米ドルとの連動を目指すステーブルコインであるMain Street USD(msUSD)が、ドルペッグ(1ドル=1ドルの等価性)を失い急落しました。検証プロバイダーであるAccountableがMain Streetとの検証契約を終了したことが原因とされています。これによりトークンの価値の大部分が失われ、DeFi(分散型金融)エコシステムにおけるリアルタイム検証と信頼性の重要性が改めて浮き彫りになっています。
提携解消と信頼失墜による価格急落の経緯
ステーブルコインのmsUSDは、検証プロバイダーのAccountableがMain Streetとの検証契約を終了したことを受けてドルペッグを失い、価格が急落して価値の大部分を失いました。

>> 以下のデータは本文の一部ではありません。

/-- **The pool bound (U1-PROOF.md §7, L7.2–L7.3).**  See the file header. -/
theorem pool_bound (θ : ι → ℝ) (hθ0 : ∀ k, 0 ≤ θ k) (hθ1 : ∀ k, θ k < 1) (Pool : Finset ι) (I₀ : ι) (hI₀ : I₀ ∉ Pool)
    -- partner groups `J ≠ I₀`
    (Js : Finset ι) (hJs : ∀ J ∈ Js, J ∉ Pool ∧ J ≠ I₀)
    (fl : ι → ι → Prop) [∀ J, DecidablePred (fl J)]
    (𝒳 : ι → Finset ι) (h𝒳 : ∀ J ∈ Js, ∀ X ∈ 𝒳 J, X ∉ Pool ∧ X ≠ J ∧ (fl J X → X ≠ I₀))
    (M : ι → ι → ι → Prop) [∀ J, DecidableRel (M J)]
    (hMsymm : ∀ J ∈ Js, ∀ X ∈ 𝒳 J, ∀ Y ∈ 𝒳 J, M J X Y → M J Y X)
    (hMuniq : ∀ J ∈ Js, ∀ X ∈ 𝒳 J, ({Y ∈ 𝒳 J | Y ≠ X ∧ M J X Y} : Finset ι).card ≤ 1)
    (Dg : ι → ι → ι) (hDg : ∀ J ∈ Js, ∀ X ∈ 𝒳 J, θ X ≤ θ (Dg J X))
    (wself : ι → ι → ℝ)
    (hwself : ∀ J ∈ Js, ∀ X ∈ 𝒳 J,
      θ X / (1 - θ X) * (θ J / (1 - θ J)) * (θ (Dg J X) / (1 - θ (Dg J X))) +
        (if fl J X ∧ Dg J X ≠ I₀ then θ X / (1 - θ X) * (θ J / (1 - θ J)) * (θ I₀ / (1 - θ I₀)) else 0) ≤ wself J X)
    (wcross : ι → ι → ι → ℝ)
    (hwcross : ∀ J ∈ Js, ∀ X ∈ 𝒳 J, ∀ Y ∈ 𝒳 J, Y ≠ X → ¬ M J X Y →
      θ X / (1 - θ X) * (θ Y / (1 - θ Y)) * (θ J / (1 - θ J)) ≤ wcross J X Y)
    -- the `I₀`-group
    (Hc Hh : Finset ι) (hHcHh : Disjoint Hc Hh) (hHc : ∀ X ∈ Hc, X ∉ Pool ∧ X ≠ I₀) (hHh : ∀ X ∈ Hh, X ∉ Pool ∧ X ≠ I₀)
    (Dh : ι → ι) (hDh : ∀ X ∈ Hh, Dh X ∉ Pool ∧ Dh X ≠ I₀ ∧ Dh X ∉ Hh ∧ Dh X ≠ X ∧ θ X ≤ θ (Dh X) ∧ θ X ≤ θ I₀)
    (hfib : ∀ δ ∈ Hh.image Dh, ({X ∈ Hh | Dh X = δ} : Finset ι).card ≤ 2)
    (wselfI : ι → ℝ)
    (hwselfIc : ∀ X ∈ Hc, θ I₀ / (1 - θ I₀) * (θ X / (1 - θ X)) * (θ X / (1 - θ X)) ≤ wselfI X)
    (hwselfIh : ∀ X ∈ Hh, θ I₀ / (1 - θ I₀) * (θ X / (1 - θ X)) * (θ (Dh X) / (1 - θ (Dh X))) ≤ wselfI X)
    (wcrossI : ι → ι → ℝ)
    (hwcrossI : ∀ X ∈ Hc ∪ Hh, ∀ Y ∈ Hc ∪ Hh, X < Y →
      θ I₀ / (1 - θ I₀) * (θ X / (1 - θ X)) * (θ Y / (1 - θ Y)) ≤ wcrossI X Y)
    -- the core units
    (Ug Uc Uh : Finset (Finset ι × ι)) (Jof : Finset ι × ι → ι)
    (hUg : ∀ u ∈ Ug, Jof u ∈ Js ∧ u.2 ∈ 𝒳 (Jof u) ∧ u.2 ∈ u.1 ∧ Jof u ∈ u.1 ∧
      ∀ K ∈ u.1, K ≠ u.2 → K ≠ Jof u → (K ∈ Pool ∨ (fl (Jof u) u.2 ∧ K = I₀)))
    (hUc : ∀ u ∈ Uc, u.2 ∈ Hc ∧ u.2 ∈ u.1 ∧ I₀ ∈ u.1 ∧ ∀ K ∈ u.1, K ≠ u.2 → K ≠ I₀ → K ∈ Pool)
    (hUh : ∀ u ∈ Uh, u.2 ∈ Hh ∧ u.2 ∈ u.1 ∧ (I₀ ∈ u.1 ∨ Dh u.2 ∈ u.1) ∧
      ∀ K ∈ u.1, K ≠ u.2 → K ≠ I₀ → K ≠ Dh u.2 → K ∈ Pool) :
    ∑ u ∈ Ug, ((∏ k ∈ u.1, θ k) * ∏ k ∈ univ \ u.1, (1 - θ k)) +
      ∑ u ∈ Uc, ((∏ k ∈ u.1, θ k) * ∏ k ∈ univ \ u.1, (1 - θ k)) +
      ∑ u ∈ Uh, ((∏ k ∈ u.1, θ k) * ∏ k ∈ univ \ u.1, (1 - θ k)) ≤
      ∏ k ∈ univ \ Pool, (1 - θ k) +
        (∑ J ∈ Js, ∑ X ∈ 𝒳 J, wself J X + ∑ J ∈ Js, ∑ X ∈ 𝒳 J, ∑ Y ∈ 𝒳 J with (Y ≠ X ∧ ¬ M J X Y), wcross J X Y +
          ∑ X ∈ Hc ∪ Hh, wselfI X + ∑ X ∈ Hc ∪ Hh, ∑ Y ∈ Hc ∪ Hh with X < Y, wcrossI X Y) := by
  classical
  -- odds, pool credit, odds product
  set t : ι → ℝ := fun V => θ V / (1 - θ V) with ht
  set E₀ := ∏ k ∈ univ \ Pool, (1 - θ k) with hE₀
  set P := ∏ k ∈ univ \ Pool, (1 + t k) with hP
  set W : Finset ι → ℝ := fun S => (∏ k ∈ S, θ k) * ∏ k ∈ univ \ S, (1 - θ k) with hW
  have ht0 : ∀ V, 0 ≤ t V := fun V => div_nonneg (hθ0 V) (by linarith [hθ1 V])
  have htmono : ∀ V V', θ V ≤ θ V' → t V ≤ t V' := by
    intro V V' h
    simp only [ht]
    rw [div_le_div_iff₀ (by linarith [hθ1 V]) (by linarith [hθ1 V'])]
    nlinarith [hθ0 V, hθ1 V']
  have hE₀pos : 0 < E₀ := prod_pos fun k _ => by linarith [hθ1 k]
  have hPE : P * E₀ = 1 := prod_one_add_odds_mul_eq_one θ Pool hθ1
  have hP1 : 1 ≤ P := by
    have := one_add_sum_le_odds_prod t ht0 Pool ∅ (disjoint_empty_left _)
    simpa using this
  have hE₀1 : E₀ ≤ 1 := by nlinarith
  have hPinv : P = 1 / E₀ := by field_simp; linarith
  set T := t I₀ with hT
  have hT0 : 0 ≤ T := ht0 I₀
  have hW0 : ∀ S, 0 ≤ W S := fun S =>
    mul_nonneg (prod_nonneg fun k _ => hθ0 k) (prod_nonneg fun k _ => sub_nonneg.2 (hθ1 k).le)
  ------------------------------------------------------------------
  -- STEP 1: demands of the entries (cylinder sums; file …StarSetPoolDemand)
  ------------------------------------------------------------------
  set demg : ι → ι → ℝ := fun J X => E₀ * (t X * t J * (1 + if fl J X then T else 0)) with hdemg
  have hUg_le : ∑ u ∈ Ug, W u.1 ≤ ∑ J ∈ Js, ∑ X ∈ 𝒳 J, demg J X := by
    have h := pool_demand_groups' θ hθ0 hθ1 Pool I₀ hI₀ Js hJs fl 𝒳 h𝒳 Ug Jof hUg
    simpa only [hW, hdemg, ht, hE₀, hT] using h
  have hUc_le : ∑ u ∈ Uc, W u.1 ≤ ∑ X ∈ Hc, E₀ * (T * t X) := by
    have h := pool_demand_cold θ hθ0 hθ1 Pool I₀ hI₀ Hc hHc Uc hUc
    simpa only [hW, ht, hE₀, hT] using h
  have hUh_le : ∑ u ∈ Uh, W u.1 ≤ ∑ X ∈ Hh, E₀ * (t X * (T + t (Dh X) + T * t (Dh X))) := by
    have h := pool_demand_hot θ hθ0 hθ1 Pool I₀ hI₀ Hh hHh Dh hDh Uh hUh
    simpa only [hW, ht, hE₀, hT] using h

  ------------------------------------------------------------------
  -- STEP 2: needs of the entries
  ------------------------------------------------------------------
  have hEP' : E₀ * (P - 1) = 1 - E₀ := by linear_combination hPE
  have hEP1 : E₀ * P = 1 := by rw [mul_comm]; exact hPE
  -- (2g) groups
  set σg : ι → ι → ℝ := fun J X => ∑ Y ∈ 𝒳 J with (Y ≠ X ∧ ¬ M J X Y), t Y with hσg
  set wordsg : ι → ι → ℝ := fun J X => wself J X + ∑ Y ∈ 𝒳 J with (Y ≠ X ∧ ¬ M J X Y), wcross J X Y with hwordsg
  have hneedg : ∀ J ∈ Js, ∀ X ∈ 𝒳 J,
      max 0 (demg J X - wordsg J X) ≤ E₀ * (t J * (t X * max 0 (1 - (P - 1) * (t X + σg J X)))) := by
    intro J hJ X hX
    have hσ0 : 0 ≤ σg J X := sum_nonneg fun Y _ => ht0 Y
    have hwc : t X * σg J X * t J ≤ ∑ Y ∈ 𝒳 J with (Y ≠ X ∧ ¬ M J X Y), wcross J X Y := by
      have : t X * σg J X * t J = ∑ Y ∈ 𝒳 J with (Y ≠ X ∧ ¬ M J X Y), t X * t Y * t J := by
        simp only [hσg]; rw [mul_sum, sum_mul]
      rw [this]
      refine sum_le_sum fun Y hY => ?_
      obtain ⟨hY1, hY2⟩ := mem_filter.1 hY
      have := hwcross J hJ X hX Y hY1 hY2.1 hY2.2
      simpa only [ht] using this
    have hws : (1 - E₀) * (t X * t X * t J) + E₀ * (t X * t J * (if fl J X then T else 0)) ≤ wself J X := by
      have hw := hwself J hJ X hX
      have hac : t X ≤ t (Dg J X) := htmono _ _ (hDg J hJ X hX)
      have a0 := ht0 X
      have b0 := ht0 J
      have hTX : 0 ≤ t X * t J := mul_nonneg a0 b0
      have hE₀0 := hE₀pos.le
      have h1E : 0 ≤ 1 - E₀ := sub_nonneg.2 hE₀1
      -- `(1 − E₀) t_X² t_J ≤ t_X t_J t_D`
      have hsq : (1 - E₀) * (t X * t X * t J) ≤ t X * t J * t (Dg J X) := by
        have h := mul_le_mul_of_nonneg_left hac hTX
        have h0 : 0 ≤ E₀ * (t X * t X * t J) := mul_nonneg hE₀0 (mul_nonneg (mul_nonneg a0 a0) b0)
        nlinarith
      by_cases hf : fl J X
      · by_cases hD : Dg J X = I₀
        · rw [if_pos hf]
          rw [hD, if_neg (fun h => h.2 rfl)] at hw
          have hw' : t X * t J * T + 0 ≤ wself J X := by simpa only [ht, hT] using hw
          rw [hD, ← hT] at hac
          -- `T ≥ t_X`: split `t_X t_J T = (1−E₀) t_X t_J T + E₀ t_X t_J T`
          have h := mul_le_mul_of_nonneg_left hac hTX
          have h3 : (1 - E₀) * (t X * t J * t X) ≤ (1 - E₀) * (t X * t J * T) := mul_le_mul_of_nonneg_left h h1E
          nlinarith
        · rw [if_pos hf]
          rw [if_pos ⟨hf, hD⟩] at hw
          have hw' : t X * t J * t (Dg J X) + t X * t J * T ≤ wself J X := by simpa only [ht, hT] using hw
          have h4 : E₀ * (t X * t J * T) ≤ t X * t J * T := by
            have : 0 ≤ (1 - E₀) * (t X * t J * T) := mul_nonneg h1E (mul_nonneg hTX hT0)
            nlinarith
          linarith
      · rw [if_neg hf]
        rw [if_neg (fun h => hf h.1)] at hw
        have hw' : t X * t J * t (Dg J X) + 0 ≤ wself J X := by simpa only [ht, hT] using hw
        have : E₀ * (t X * t J * 0) = 0 := by ring
        linarith
    have key := pool_need_group E₀ P (t X) (t J) (σg J X) (if fl J X then T else 0) (wself J X)
      (∑ Y ∈ 𝒳 J with (Y ≠ X ∧ ¬ M J X Y), wcross J X Y) hE₀pos.le hEP' (ht0 X) (ht0 J) hσ0 hws hwc
    rw [show E₀ * (t J * (t X * max 0 (1 - (P - 1) * (t X + σg J X)))) =
        (E₀ * (t J * t X)) * max 0 (1 - (P - 1) * (t X + σg J X)) from by ring]
    refine max_zero_le_mul_max_zero _ _ _ (mul_nonneg hE₀pos.le (mul_nonneg (ht0 J) (ht0 X))) ?_
    rw [show E₀ * (t J * t X) * (1 - (P - 1) * (t X + σg J X)) = E₀ * (t J * (t X * (1 - (P - 1) * (t X + σg J X)))) from
      by ring]
    simpa only [hdemg, hwordsg] using key
  -- (2I) the I₀-group
  set H := Hc ∪ Hh with hH
  set s' := ∑ X ∈ H, t X with hs'
  set wcI : ι → ι → ℝ := fun X Y => if X < Y then wcrossI X Y else wcrossI Y X with hwcI
  set wordsI : ι → ℝ := fun X => wselfI X + (∑ Y ∈ H with Y ≠ X, wcI X Y) / 2 with hwordsI
  have hwcI_ge : ∀ X ∈ H, T * t X * (s' - t X) ≤ 2 * ((∑ Y ∈ H with Y ≠ X, wcI X Y) / 2) := by
    intro X hX
    have hsub : ∑ Y ∈ H with Y ≠ X, t Y = s' - t X := by
      rw [filter_ne', sum_erase_eq_sub hX]
    rw [← hsub, mul_sum]
    have : 2 * ((∑ Y ∈ H with Y ≠ X, wcI X Y) / 2) = ∑ Y ∈ H with Y ≠ X, wcI X Y := by ring
    rw [this]
    refine sum_le_sum fun Y hY => ?_
    obtain ⟨hYH, hYX⟩ := mem_filter.1 hY
    simp only [hwcI]
    split_ifs with hlt
    · simpa only [ht, hT] using hwcrossI X hX Y hYH hlt
    · have hlt' : Y < X := lt_of_le_of_ne (not_lt.1 hlt) hYX
      have := hwcrossI Y hYH X hX hlt'
      have h' : T * t X * t Y = θ I₀ / (1 - θ I₀) * (θ Y / (1 - θ Y)) * (θ X / (1 - θ X)) := by
        simp only [ht, hT]; ring
      rw [h']; exact this
  have hneedc : ∀ X ∈ Hc, max 0 (E₀ * (T * t X) - wordsI X) ≤ E₀ * (T * (t X * max 0 (1 - P * t X - P * (s' - t X) / 2))) := by
    intro X hX
    have hXH : X ∈ H := mem_union_left _ hX
    have hws : T * t X * t X ≤ wselfI X := by simpa only [ht, hT] using hwselfIc X hX
    have key := pool_need_cold E₀ P (t X) T s' (wselfI X) ((∑ Y ∈ H with Y ≠ X, wcI X Y) / 2) hEP1 hws (hwcI_ge X hXH)
    rw [show E₀ * (T * (t X * max 0 (1 - P * t X - P * (s' - t X) / 2))) =
        (E₀ * (T * t X)) * max 0 (1 - P * t X - P * (s' - t X) / 2) from by ring]
    refine max_zero_le_mul_max_zero _ _ _ (mul_nonneg hE₀pos.le (mul_nonneg hT0 (ht0 X))) ?_
    rw [show E₀ * (T * t X) * (1 - P * t X - P * (s' - t X) / 2) = E₀ * (T * (t X * (1 - P * t X - P * (s' - t X) / 2))) from
      by ring]
    simpa only [hwordsI] using key
  have hneedh : ∀ X ∈ Hh, max 0 (E₀ * (t X * (T + t (Dh X) + T * t (Dh X))) - wordsI X) ≤
      E₀ * (t X * max 0 (T + t (Dh X) + T * t (Dh X) - P * T * t (Dh X) - P * T * (s' - t X) / 2)) := by
    intro X hX
    have hXH : X ∈ H := mem_union_right _ hX
    have hws : T * t X * t (Dh X) ≤ wselfI X := by simpa only [ht, hT] using hwselfIh X hX
    have key := pool_need_hot E₀ P (t X) (t (Dh X)) T s' (wselfI X) ((∑ Y ∈ H with Y ≠ X, wcI X Y) / 2) hEP1 hws
      (hwcI_ge X hXH)
    rw [show E₀ * (t X * max 0 (T + t (Dh X) + T * t (Dh X) - P * T * t (Dh X) - P * T * (s' - t X) / 2)) =
        (E₀ * t X) * max 0 (T + t (Dh X) + T * t (Dh X) - P * T * t (Dh X) - P * T * (s' - t X) / 2) from by ring]
    refine max_zero_le_mul_max_zero _ _ _ (mul_nonneg hE₀pos.le (ht0 X)) ?_
    rw [show E₀ * t X * (T + t (Dh X) + T * t (Dh X) - P * T * t (Dh X) - P * T * (s' - t X) / 2) =
        E₀ * (t X * (T + t (Dh X) + T * t (Dh X) - P * T * t (Dh X) - P * T * (s' - t X) / 2)) from by ring]
    simpa only [hwordsI] using key
  ------------------------------------------------------------------
  -- STEP 3: (P∅) and assembly
  ------------------------------------------------------------------
  have hscaled := pool_scaled_total_le_one Hc Hh (Hh.image Dh) Dh (fun X hX => mem_image_of_mem Dh hX) t t T P s' hT0
    (fun X _ => ht0 X) (fun X _ => ht0 X) (fun X hX => htmono _ _ (hDh X hX).2.2.2.2.2)
    (fun X hX => htmono _ _ (hDh X hX).2.2.2.2.1) (fun δ _ => ht0 δ) hfib
    (by
      -- `(1+T) Π_{Hh}(1+t) Π_{G}(1+t) ≤ P`
      have hIH : I₀ ∉ Hh ∪ Hh.image Dh := by
        intro h
        rcases mem_union.1 h with h | h
        · exact (hHh I₀ h).2 rfl
        · obtain ⟨X, hX, hXe⟩ := mem_image.1 h
          exact (hDh X hX).2.1 hXe
      have hHG : Disjoint Hh (Hh.image Dh) := by
        rw [disjoint_right]
        intro δ hδ hδH
        obtain ⟨X, hX, rfl⟩ := mem_image.1 hδ
        exact (hDh X hX).2.2.1 hδH
      have hA : Disjoint (insert I₀ (Hh ∪ Hh.image Dh)) Pool := by
        rw [disjoint_left]
        intro k hk hkP
        rcases mem_insert.1 hk with rfl | hk
        · exact hI₀ hkP
        rcases mem_union.1 hk with hk | hk
        · exact (hHh k hk).1 hkP
        · obtain ⟨X, hX, rfl⟩ := mem_image.1 hk
          exact (hDh X hX).1 hkP
      have hle := subprod_le_odds_prod t ht0 Pool (insert I₀ (Hh ∪ Hh.image Dh)) hA
      rw [prod_insert hIH, prod_union hHG] at hle
      simpa only [hP, hT] using hle)
    (sum_le_sum_of_subset_of_nonneg subset_union_left fun X _ _ => ht0 X)
    (sum_le_sum_of_subset_of_nonneg subset_union_right fun X _ _ => ht0 X)
    Js 𝒳 t (fun J _ => ht0 J) (fun _ => t) (fun J _ X _ => ht0 X) M hMsymm hMuniq
    (by
      have hIJ : I₀ ∉ Js := fun h => (hJs I₀ h).2 rfl
      have hA : Disjoint (insert I₀ Js) Pool := by
        rw [disjoint_left]
        intro k hk hkP
        rcases mem_insert.1 hk with rfl | hk
        · exact hI₀ hkP
        · exact (hJs k hk).1 hkP
      have hle := one_add_sum_le_odds_prod t ht0 Pool (insert I₀ Js) hA
      rw [sum_insert hIJ] at hle
      simpa only [hP, hT, add_assoc] using hle)
  -- words
  have hwords_g : ∑ J ∈ Js, ∑ X ∈ 𝒳 J, wordsg J X =
      ∑ J ∈ Js, ∑ X ∈ 𝒳 J, wself J X + ∑ J ∈ Js, ∑ X ∈ 𝒳 J, ∑ Y ∈ 𝒳 J with (Y ≠ X ∧ ¬ M J X Y), wcross J X Y := by
    simp only [hwordsg, sum_add_distrib]
  have hwords_I : ∑ X ∈ H, wordsI X = ∑ X ∈ H, wselfI X + ∑ X ∈ H, ∑ Y ∈ H with X < Y, wcrossI X Y := by
    simp only [hwordsI, sum_add_distrib]
    congr 1
    rw [← sum_div, sum_offDiag_symm H wcI (fun X _ Y _ => by
      simp only [hwcI]
      rcases lt_trichotomy X Y with h | h | h
      · rw [if_pos h, if_neg (lt_asymm h)]
      · subst h; rfl
      · rw [if_neg (lt_asymm h), if_pos h])]
    rw [mul_div_cancel_left₀ _ (two_ne_zero)]
    refine sum_congr rfl fun X _ => sum_congr rfl fun Y hY => ?_
    simp only [hwcI, if_pos (mem_filter.1 hY).2]
  -- demands ≤ words + needs
  have hdw : ∀ a w : ℝ, a ≤ w + max 0 (a - w) := fun a w => by
    have := le_max_right 0 (a - w); linarith
  have htot_g : ∑ J ∈ Js, ∑ X ∈ 𝒳 J, demg J X ≤ ∑ J ∈ Js, ∑ X ∈ 𝒳 J, wordsg J X +
      E₀ * ∑ J ∈ Js, t J * ∑ X ∈ 𝒳 J, t X * max 0 (1 - (P - 1) * (t X + σg J X)) := by
    rw [mul_sum, ← sum_add_distrib]
    refine sum_le_sum fun J hJ => ?_
    rw [mul_sum, mul_sum, ← sum_add_distrib]
    refine sum_le_sum fun X hX => ?_
    have h1 := hdw (demg J X) (wordsg J X)
    have h2 := hneedg J hJ X hX
    linarith
  have htot_c : ∑ X ∈ Hc, E₀ * (T * t X) ≤ ∑ X ∈ Hc, wordsI X +
      E₀ * (T * ∑ X ∈ Hc, t X * max 0 (1 - P * t X - P * (s' - t X) / 2)) := by
    rw [mul_sum, mul_sum, ← sum_add_distrib]
    refine sum_le_sum fun X hX => ?_
    have h1 := hdw (E₀ * (T * t X)) (wordsI X)
    have h2 := hneedc X hX
    linarith
  have htot_h : ∑ X ∈ Hh, E₀ * (t X * (T + t (Dh X) + T * t (Dh X))) ≤ ∑ X ∈ Hh, wordsI X +
      E₀ * ∑ X ∈ Hh, t X * max 0 (T + t (Dh X) + T * t (Dh X) - P * T * t (Dh X) - P * T * (s' - t X) / 2) := by
    rw [mul_sum, ← sum_add_distrib]
    refine sum_le_sum fun X hX => ?_
    have h1 := hdw (E₀ * (t X * (T + t (Dh X) + T * t (Dh X)))) (wordsI X)
    have h2 := hneedh X hX
    linarith
  have hHsplit : ∑ X ∈ H, wordsI X = ∑ X ∈ Hc, wordsI X + ∑ X ∈ Hh, wordsI X := by
    rw [hH, sum_union hHcHh]
  -- final
  have hfinal : ∑ u ∈ Ug, W u.1 + ∑ u ∈ Uc, W u.1 + ∑ u ∈ Uh, W u.1 ≤
      E₀ + (∑ J ∈ Js, ∑ X ∈ 𝒳 J, wordsg J X + ∑ X ∈ H, wordsI X) := by
    have hE₀scaled := mul_le_mul_of_nonneg_left hscaled hE₀pos.le
    rw [mul_one, mul_add, mul_add] at hE₀scaled
    linarith [hUg_le, hUc_le, hUh_le, htot_g, htot_c, htot_h, hHsplit, hE₀scaled]
  rw [hwords_g, hwords_I] at hfinal
  simpa only [hW, hH, add_assoc] using hfinal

報道によると、Accountableによる検証サービスの停止に伴い、リアルタイムでの準備金証明(プルーフ・オブ・リザーブ)のチェックが行われなくなったとされています。これにより、msUSDの透明性や償還能力に対する市場の信頼が急速に失われ、トークン価格は一時約90パーセント下落する事態となりました。
DeFiエコシステムへの波及と今後の不透明感
msUSDは元々、別の米ドル連動型ステーブルコインであるUSDCと1:1で償還可能であると位置付けられていたとされています。しかし、検証プロバイダーの離脱によって裏付け資産への疑念が生じ、市場での流動性が急速に再評価されました。
この影響により、DeFiプロトコルであるMorpho上の市場などで深刻な流動性不足が発生したと報じられています。現時点でMain Street側からの具体的な回復計画や新たな公式声明は発表されておらず、市場における不透明感が続いています。
ポイント
- 検証プロバイダーであるAccountableが検証契約を終了したことで、msUSDのドルペッグが崩壊しました。
- リアルタイムの準備金証明が停止したことにより市場の信頼が失われ、価格は一時約90パーセント急落しました。
- 当初はUSDCと1:1で償還可能とされていたものの、検証停止により裏付け資産の透明性に対する不信感が広がりました。
- 今回の事態はDeFi市場における特定のプールで流動性不足を引き起こしており、検証プロセスの維持がステーブルコインの信用にいかに直結しているかを示す事例として注目されます。